The plaintiffs claim that the ban nonetheless impairs an absolute right now guaranteed by the mobile home statute: "No mobile home park owner or operator shall deny any * * * tenant the right to sell his mobile home [or] * * * exact a commission1 or fee” without actually having acted as the tenant’s agent (Real Property Law, § 233, subd f, par 3, cl [e]). Yet the plaintiffs do not even suggest that management has in fact frustrated a single tenant’s efforts to sell or a single prospective purchaser’s ability to buy a mobile home within the signless park.
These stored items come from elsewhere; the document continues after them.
import Literature.AlgebraicGeometry.ShimuraVarieties.UnitaryBallFormPullback
import Literature.AlgebraicGeometry.ShimuraVarieties.UnitaryBallDiscontinuity
import Literature.Analysis.Complex.InjectiveHolomorphic

/-!
# The ball uniformization is a local biholomorphism

Let `D : UnitaryBallUniformisationDatum 2 X₂` be a ball uniformization `Γ\𝔹² ≅ X₂(ℂ)` of a smooth
projective surface, `A : HodgeModel 2 X₂` a Hodge model (the complex manifold `X^an`, charted on
the `2`-dimensional complex normed space `A.model`) and `𝔣` a Sylvester frame, so that
`ψ = D.modelUnif A 𝔣 : ℂ² → X^an` is the uniformization read on the standard ball: holomorphic on
the ball (`unifHolomorphic`), with fibres the `Γ`-orbits (`modelUnif_eq_iff`). Since `Γ` acts
freely and properly discontinuously (`UnitaryBallDiscontinuity`), `ψ` is injective near every
ball point (`exists_isOpen_injOn_modelUnif`). An injective holomorphic map between complex
manifolds of the same dimension is a local biholomorphism (Clements–Osgood,
`Literature.Analysis.Complex.SCV.bijective_fderiv_of_injOn` / `isOpen_image_of_injOn` /
`differentiableOn_symm_of_differentiableOn`, PROVED in the tree after Fritzsche–Grauert, Ch. I §8).
We record this as:

* `ChartInverse D A 𝔣 z` / `nonempty_chartInverse` — a **holomorphic local inverse of `ψ` read in
  the preferred chart `c` of `X^an` at `ψ z`**: an open `W ∋ c(ψ z)` in `A.model` and a holomorphic
  `g : W → 𝔹²` with `g (c (ψ z)) = z` and `c⁻¹ = ψ ∘ g` on `W`; the chain rule
  `d(c⁻¹)_y = dψ_{g y} ∘ dg_y` (`ChartInverse.mfderivWithin_symm_eq`);
* `bijective_unifDeriv` — the real differential `dψ_z : ℂ² → T_{ψ z} X^an = A.model` is bijective
  at every ball point, packaged as the continuous linear equivalence `unifDerivEquiv` (whose
  inverse is `ℂ`-linear, `unifDerivEquiv_symm_smul`, and `Γ`-equivariant,
  `unifDerivEquiv_symm_smul_point`: `(dψ_{γ z})⁻¹ = J(γ, z) ∘ (dψ_z)⁻¹`).

These are the tools for descending holomorphic automorphic forms on `𝔹²` to holomorphic forms on
`X^an` (`UnitaryBallHolomorphicDescent`). All statements are theorems; the one `structure` is a
package of data produced by `nonempty_chartInverse`.

References: K. Fritzsche, H. Grauert, *From Holomorphic Functions to Complex Manifolds* (2002),
Ch. I §8 Thm. 8.5, Cor. 8.6, Ch. IV §1 (complex manifolds, local biholomorphisms);
N. Bergeron, J. Millson, C. Moeglin, Acta Math. 216 (2016), Introduction §1.1 (`S(Γ) = Γ\X` is a
complex manifold for torsion-free `Γ`).

## Provenance

Written under the LEAN-IN-TREE rule for the pub-hodgecm formalisation cell (model-construction
sub-cell, seat mc-autform-1 gen 2, MODEL-DAG node D1-G-iii-c, step K2 of the descent chain).
Nothing in this file is a claim of the manuscripts adjudicated by that cell.
-/

noncomputable section

open Matrix MulAction Function Set Filter Complex
open scoped Manifold Topology
open Literature.Geometry.ComplexHyperbolic
open Literature.Geometry.ComplexHyperbolic.BallModel (U21 Ball Jac nsq)
open Literature.NumberTheory.Transcendental
open Literature.AlgebraicGeometry.HodgeTheory (HodgeModel)
open Literature.Analysis.Complex

namespace Literature.AlgebraicGeometry.ShimuraVarieties

namespace UnitaryBallUniformisationDatum

variable {X₂ : Motives.SchemeOver ℂ} (D : UnitaryBallUniformisationDatum 2 X₂) (A : HodgeModel 2 X₂)
  (𝔣 : D.SylvesterFrame)

/-! ### Local injectivity of `ψ` on `ℂ²` -/

/-- **Local injectivity of the uniformization**: every ball point has an open neighbourhood in
`ℂ²`, inside the ball, on which `ψ = modelUnif` is injective (the fibres of `ψ` are the
`Γ`-orbits and `Γ` acts freely and properly discontinuously).
[cite: BergeronMillsonMoeglin2016Balls, Introduction §1.1] -/
theorem exists_isOpen_injOn_modelUnif (z : Ball) :
    ∃ U : Set (Fin 2 → ℂ), IsOpen U ∧ z.1 ∈ U ∧ U ⊆ BallForms.ballSet ∧
      InjOn (D.modelUnif A 𝔣) U := by
  obtain ⟨U₀, hU₀, hz, hinj⟩ := D.exists_isOpen_injOn_ballUnifMap 𝔣 z
  have hval : IsOpenMap (Subtype.val : Ball → Fin 2 → ℂ) := by
    have h : IsOpen {w : Fin 2 → ℂ | nsq w < 1} := BallForms.isOpen_ballSet
    exact h.isOpenMap_subtype_val
  refine ⟨Subtype.val '' U₀, hval _ hU₀, ⟨z, hz, rfl⟩, ?_, ?_⟩
  · rintro _ ⟨w, -, rfl⟩
    exact BallForms.coe_mem_ballSet w
  · rintro _ ⟨w, hw, rfl⟩ _ ⟨w', hw', rfl⟩ h
    have h' : D.ballUnifMap 𝔣 w = D.ballUnifMap 𝔣 w' := by
      rw [modelUnif_coe, modelUnif_coe] at h
      exact A.isAnalytification.homeomorph.symm.injective h
    rw [hinj hw hw' h']

/-- `dim_ℂ ℂ² = dim_ℂ A.model` (`X^an` is a surface). [folklore] -/
theorem finrank_fin_two_eq_finrank_model :
    Module.finrank ℂ (Fin 2 → ℂ) = Module.finrank ℂ A.model := by
  rw [Module.finrank_fin_fun, A.isAnalytification.finrank_eq]

/-! ### A holomorphic local inverse of `ψ` in a chart -/

/-- **A holomorphic local inverse of the uniformization read in the preferred chart `c` of `X^an`
at `ψ z`**: an open set `W ∋ c (ψ z)` of the model space and a map `g : A.model → ℂ²`,
complex-differentiable on `W`, with `g (c (ψ z)) = z`, `g(W) ⊆ 𝔹²`, `W ⊆ c.target` and
`c⁻¹ = ψ ∘ g` on `W`. [cite: FritzscheGrauert2002, Ch. I §8 Cor. 8.6] -/
structure ChartInverse (z : Ball) where
  /-- the open set of the chart target on which the inverse is defined -/
  W : Set A.model
  /-- the local inverse `g : W → 𝔹² ⊆ ℂ²` (total function, meaningful on `W`) -/
  g : A.model → (Fin 2 → ℂ)
  isOpen : IsOpen W
  center_mem : extChartAt 𝓘(ℝ, A.model) (D.modelUnif A 𝔣 z.1) (D.modelUnif A 𝔣 z.1) ∈ W
  g_center : g (extChartAt 𝓘(ℝ, A.model) (D.modelUnif A 𝔣 z.1) (D.modelUnif A 𝔣 z.1)) = z.1
  differentiableOn : DifferentiableOn ℂ g W
  mapsTo : MapsTo g W BallForms.ballSet
  subset_target : W ⊆ (extChartAt 𝓘(ℝ, A.model) (D.modelUnif A 𝔣 z.1)).target
  symm_eq : ∀ y ∈ W,
    (extChartAt 𝓘(ℝ, A.model) (D.modelUnif A 𝔣 z.1)).symm y = D.modelUnif A 𝔣 (g y)

/-- **The uniformization is a local biholomorphism** (Clements–Osgood applied to `c ∘ ψ`, which
is injective and holomorphic near `z`): a holomorphic local inverse of `ψ` in the chart at `ψ z`
exists. [cite: FritzscheGrauert2002, Ch. I §8 Cor. 8.6] -/
theorem nonempty_chartInverse (z : Ball) : Nonempty (D.ChartInverse A 𝔣 z) := by
  set ψ := D.modelUnif A 𝔣 with hψ
  set x : A.carrier := ψ z.1 with hx
  set φ := extChartAt 𝓘(ℝ, A.model) x with hφ
  obtain ⟨U, hUo, hzU, hUB, hinjU⟩ := D.exists_isOpen_injOn_modelUnif A 𝔣 z
  -- the open set `O ∋ z` on which `Y = φ ∘ ψ` is an injective holomorphic map
  set O : Set (Fin 2 → ℂ) := U ∩ ψ ⁻¹' (chartAt A.model x).source with hO
  have hOo : IsOpen O :=
    ((D.continuousOn_modelUnif A 𝔣).mono hUB).isOpen_inter_preimage hUo
      (chartAt A.model x).open_source
  have hzO : z.1 ∈ O := ⟨hzU, mem_chart_source _ x⟩
  have hOB : O ⊆ BallForms.ballSet := fun w hw ↦ hUB hw.1
  have hsrc : ∀ w ∈ O, ψ w ∈ φ.source := fun w hw ↦ by
    rw [hφ, extChartAt_source]; exact hw.2
  set Y : (Fin 2 → ℂ) → A.model := fun w ↦ φ (ψ w) with hY
  have hYd : DifferentiableOn ℂ Y O := fun w hw ↦ by
    have h1 : MDifferentiableAt 𝓘(ℂ, Fin 2 → ℂ) 𝓘(ℂ, A.model) ψ w :=
      (D.unifHolomorphic A 𝔣).mdifferentiableAt (BallForms.isOpen_ballSet.mem_nhds (hOB hw))
    have h2 : MDifferentiableAt 𝓘(ℂ, A.model) 𝓘(ℂ, A.model)
        (extChartAt 𝓘(ℂ, A.model) x) (ψ w) :=
      mdifferentiableAt_extChartAt hw.2
    exact (mdifferentiableAt_iff_differentiableAt.1 (h2.comp w h1)).differentiableWithinAt
  have hYinj : InjOn Y O := by
    intro w hw w' hw' h
    exact hinjU hw.1 hw'.1 (φ.injOn (hsrc w hw) (hsrc w' hw') h)
  have hdim := finrank_fin_two_eq_finrank_model A
  -- `Y : O → Y(O)` is an open partial homeomorphism
  haveI : Nonempty (Fin 2 → ℂ) := ⟨0⟩
  set e : PartialEquiv (Fin 2 → ℂ) A.model := hYinj.toPartialEquiv Y O with he
  have hopen : IsOpenMap (O.restrict Y) := by
    intro s hs
    obtain ⟨V, hV, rfl⟩ := isOpen_induced_iff.1 hs
    have himg : O.restrict Y '' (Subtype.val ⁻¹' V) = Y '' (O ∩ V) := by
      ext y
      constructor
      · rintro ⟨⟨w, hwO⟩, hwV, rfl⟩
        exact ⟨w, ⟨hwO, hwV⟩, rfl⟩
      · rintro ⟨w, ⟨hwO, hwV⟩, rfl⟩
        exact ⟨⟨w, hwO⟩, hwV, rfl⟩
    rw [himg]
    exact SCV.isOpen_image_of_injOn hdim (hYd.mono inter_subset_left) (hOo.inter hV)
      (hYinj.mono inter_subset_left)
  set T : OpenPartialHomeomorph (Fin 2 → ℂ) A.model :=
    OpenPartialHomeomorph.ofContinuousOpenRestrict e hYd.continuousOn hopen hOo with hT
  have hTd : DifferentiableOn ℂ T T.source := hYd
  have hgd : DifferentiableOn ℂ T.symm (Y '' O) :=
    SCV.differentiableOn_symm_of_differentiableOn hdim T hTd
  refine ⟨{ W := Y '' O
            g := T.symm
            isOpen := SCV.isOpen_image_of_injOn hdim hYd hOo hYinj
            center_mem := ⟨z.1, hzO, rfl⟩
            g_center := T.left_inv hzO
            differentiableOn := hgd
            mapsTo := fun y hy ↦ hOB (T.map_target hy)
            subset_target := ?_
            symm_eq := ?_ }⟩
  · rintro _ ⟨w, hw, rfl⟩
    exact φ.map_source (hsrc w hw)
  · intro y hy
    have hgy : T.symm y ∈ O := T.map_target hy
    have hright : Y (T.symm y) = y := T.right_inv hy
    calc φ.symm y = φ.symm (Y (T.symm y)) := by rw [hright]
      _ = ψ (T.symm y) := φ.left_inv (hsrc _ hgy)

namespace ChartInverse

variable {D A 𝔣} {z : Ball} (c : D.ChartInverse A 𝔣 z)

/-- Points of `W` lie in the chart target. [folklore] -/
theorem mem_target {y : A.model} (hy : y ∈ c.W) :
    y ∈ (extChartAt 𝓘(ℝ, A.model) (D.modelUnif A 𝔣 z.1)).target :=
  c.subset_target hy

/-- `g` maps `W` into the ball. [folklore] -/
theorem g_mem {y : A.model} (hy : y ∈ c.W) : c.g y ∈ BallForms.ballSet :=
  c.mapsTo hy

/-- The ball point `g y`. [folklore] -/
def gBall {y : A.model} (hy : y ∈ c.W) : Ball :=
  ⟨c.g y, c.g_mem hy⟩

/-- The underlying point of `gBall` is `g y`. [folklore] -/
@[simp] theorem coe_gBall {y : A.model} (hy : y ∈ c.W) : (c.gBall hy).1 = c.g y := rfl

/-- `g` is complex-differentiable at the points of `W`. [folklore] -/
theorem differentiableAt {y : A.model} (hy : y ∈ c.W) : DifferentiableAt ℂ c.g y :=
  c.differentiableOn.differentiableAt (c.isOpen.mem_nhds hy)

/-- **Chain rule for `c⁻¹ = ψ ∘ g`**: `d(c⁻¹)_y = dψ_{g y} ∘ dg_y` on `W` (real differentials).
[cite: VoisinHodgeI2002, §2.2.1] -/
theorem mfderivWithin_symm_eq {y : A.model} (hy : y ∈ c.W) :
    mfderivWithin 𝓘(ℝ, A.model) 𝓘(ℝ, A.model)
        (extChartAt 𝓘(ℝ, A.model) (D.modelUnif A 𝔣 z.1)).symm (range 𝓘(ℝ, A.model)) y =
      (D.unifDeriv A 𝔣 (c.g y)).comp (fderiv ℝ c.g y) := by
  set ψ := D.modelUnif A 𝔣 with hψ
  set φ := extChartAt 𝓘(ℝ, A.model) (ψ z.1) with hφ
  have h1 : HasMFDerivAt 𝓘(ℝ, A.model) 𝓘(ℝ, Fin 2 → ℂ) c.g y (fderiv ℝ c.g y) :=
    hasMFDerivAt_iff_hasFDerivAt.2 ((c.differentiableAt hy).restrictScalars ℝ).hasFDerivAt
  have h2 : HasMFDerivAt 𝓘(ℝ, Fin 2 → ℂ) 𝓘(ℝ, A.model) ψ (c.g y)
      (D.unifDeriv A 𝔣 (c.g y)) :=
    (D.mdifferentiableAt_modelUnif A 𝔣 (c.gBall hy)).real_of_complex.hasMFDerivAt
  have h3 : HasMFDerivAt 𝓘(ℝ, A.model) 𝓘(ℝ, A.model) φ.symm y
      (mfderivWithin 𝓘(ℝ, A.model) 𝓘(ℝ, A.model) φ.symm (range 𝓘(ℝ, A.model)) y) :=
    (mdifferentiableWithinAt_extChartAt_symm (c.mem_target hy)).hasMFDerivWithinAt.hasMFDerivAt
      (by rw [ModelWithCorners.Boundaryless.range_eq_univ]; exact univ_mem)
  have hev : φ.symm =ᶠ[𝓝 y] ψ ∘ c.g := by
    filter_upwards [c.isOpen.mem_nhds hy] with y' hy'
    exact c.symm_eq y' hy'
  rw [← h3.mfderiv]
  exact ((h2.comp y h1).congr_of_eventuallyEq hev).mfderiv

end ChartInverse

/-! ### The differential of `ψ` is invertible -/

/-- **`dψ_z` is bijective at every ball point** (`ψ` is a local biholomorphism).
[cite: FritzscheGrauert2002, Ch. I §8 Thm. 8.5] -/
theorem bijective_unifDeriv (z : Ball) : Function.Bijective (D.unifDeriv A 𝔣 z.1) := by
  obtain ⟨c⟩ := D.nonempty_chartInverse A 𝔣 z
  have hid := c.mfderivWithin_symm_eq c.center_mem
  rw [c.g_center] at hid
  have hinv := isInvertible_mfderivWithin_extChartAt_symm (I := 𝓘(ℝ, A.model))
    (c.mem_target c.center_mem)
  rw [hid] at hinv
  have hsurj : Function.Surjective (D.unifDeriv A 𝔣 z.1) := by
    obtain ⟨M, hM⟩ := hinv
    intro v
    refine ⟨fderiv ℝ c.g
      (extChartAt 𝓘(ℝ, A.model) (D.modelUnif A 𝔣 z.1) (D.modelUnif A 𝔣 z.1)) (M.symm v), ?_⟩
    have h := congrArg (fun f : A.model →L[ℝ] A.model ↦ f (M.symm v)) hM
    simp only [ContinuousLinearMap.comp_apply] at h
    rw [← h]
    exact M.apply_symm_apply v
  refine ⟨?_, hsurj⟩
  have hdim : Module.finrank ℝ (Fin 2 → ℂ) = Module.finrank ℝ A.model := by
    rw [finrank_real_of_complex, finrank_real_of_complex, finrank_fin_two_eq_finrank_model A]
  exact (LinearMap.injective_iff_surjective_of_finrank_eq_finrank hdim
    (f := (D.unifDeriv A 𝔣 z.1 : (Fin 2 → ℂ) →ₗ[ℝ] A.model))).2 hsurj

/-- **The differential of the uniformization as a continuous linear equivalence**
`dψ_z : ℂ² ≃ T_{ψ z} X^an = A.model` (real scalars). [cite: FritzscheGrauert2002, Ch. I §8 Thm. 8.5] -/
def unifDerivEquiv (z : Ball) : (Fin 2 → ℂ) ≃L[ℝ] A.model :=
  (LinearEquiv.ofBijective (D.unifDeriv A 𝔣 z.1 : (Fin 2 → ℂ) →ₗ[ℝ] A.model)
    (D.bijective_unifDeriv A 𝔣 z)).toContinuousLinearEquiv

/-- `unifDerivEquiv z v = dψ_z v`. [folklore] -/
@[simp] theorem unifDerivEquiv_apply (z : Ball) (v : Fin 2 → ℂ) :
    D.unifDerivEquiv A 𝔣 z v = D.unifDeriv A 𝔣 z.1 v :=
  rfl

/-- `dψ_z ((dψ_z)⁻¹ v) = v`. [folklore] -/
@[simp] theorem unifDeriv_symm_apply (z : Ball) (v : A.model) :
    D.unifDeriv A 𝔣 z.1 ((D.unifDerivEquiv A 𝔣 z).symm v) = v :=
  (D.unifDerivEquiv A 𝔣 z).apply_symm_apply v

/-- `(dψ_z)⁻¹ (dψ_z u) = u`. [folklore] -/
@[simp] theorem symm_unifDeriv_apply (z : Ball) (u : Fin 2 → ℂ) :
    (D.unifDerivEquiv A 𝔣 z).symm (D.unifDeriv A 𝔣 z.1 u) = u :=
  (D.unifDerivEquiv A 𝔣 z).symm_apply_apply u

/-- The inverse differential `(dψ_z)⁻¹` is `ℂ`-linear. [cite: VoisinHodgeI2002, §2.2.1] -/
theorem unifDerivEquiv_symm_smul (z : Ball) (a : ℂ) (v : A.model) :
    (D.unifDerivEquiv A 𝔣 z).symm (a • v) = a • (D.unifDerivEquiv A 𝔣 z).symm v := by
  apply (D.unifDerivEquiv A 𝔣 z).injective
  rw [ContinuousLinearEquiv.apply_symm_apply, unifDerivEquiv_apply, unifDeriv_smul,
    unifDeriv_symm_apply]

/-- **Equivariance of the inverse differential**: `(dψ_{γ z})⁻¹ = J(γ, z) ∘ (dψ_z)⁻¹`
(from the chain rule `dψ_z = dψ_{γ z} ∘ J(γ, z)`). [cite: VoisinHodgeI2002, §2.2.1] -/
theorem unifDerivEquiv_symm_smul_point (γ : D.Γ) (z : Ball) (v : A.model) :
    (D.unifDerivEquiv A 𝔣 (D.ballRep 𝔣 γ • z)).symm v =
      Jac (D.ballRep 𝔣 γ) z *ᵥ (D.unifDerivEquiv A 𝔣 z).symm v := by
  apply (D.unifDerivEquiv A 𝔣 (D.ballRep 𝔣 γ • z)).injective
  rw [ContinuousLinearEquiv.apply_symm_apply, unifDerivEquiv_apply, ← jacCLM_apply,
    ← ContinuousLinearMap.comp_apply, ← unifDeriv_eq_comp, unifDeriv_symm_apply]

namespace ChartInverse

variable {D A 𝔣} {z : Ball} (c : D.ChartInverse A 𝔣 z)

/-- In the chart: `(dψ_{g y})⁻¹ ∘ d(c⁻¹)_y = dg_y` on `W`. [cite: VoisinHodgeI2002, §2.2.1] -/
theorem symm_mfderivWithin_symm_apply {y : A.model} (hy : y ∈ c.W) (v : A.model) :
    (D.unifDerivEquiv A 𝔣 (c.gBall hy)).symm
        (mfderivWithin 𝓘(ℝ, A.model) 𝓘(ℝ, A.model)
          (extChartAt 𝓘(ℝ, A.model) (D.modelUnif A 𝔣 z.1)).symm (range 𝓘(ℝ, A.model)) y v) =
      fderiv ℝ c.g y v := by
  rw [ContinuousLinearEquiv.symm_apply_eq, c.mfderivWithin_symm_eq hy]
  rfl

/-- The complex derivative of `g` restricts to the real one. [folklore] -/
theorem fderiv_restrictScalars {y : A.model} (hy : y ∈ c.W) :
    (fderiv ℂ c.g y).restrictScalars ℝ = fderiv ℝ c.g y :=
  ((c.differentiableAt hy).fderiv_restrictScalars ℝ).symm

end ChartInverse

end UnitaryBallUniformisationDatum

end Literature.AlgebraicGeometry.ShimuraVarieties

end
And because the record suggests no unlaw*631ful fee practices or untoward pressure to sell through park channels rather than outside agents or advertisements, we find no violation of section 233, either in letter or spirit.

The right to sell a mobile home cannot be assumed to include an incidental right to use any and all methods common to sales of residential property (compare Linmark Assoc, v Willingboro, 431 US 85), for a mobile home park is not ordinary residential property; nor can its owner or management be equated with a municipality. We therefore find no basis for redrafting a private agreement voluntarily entered by the plaintiffs and affirmatively supported by a majority of the park’s tenants.

Accordingly, the order of the Appellate Division should be reversed and rules 4 and 14 of the Rules and Regulations of Valley Forge Mobile Home Park declared enforceable.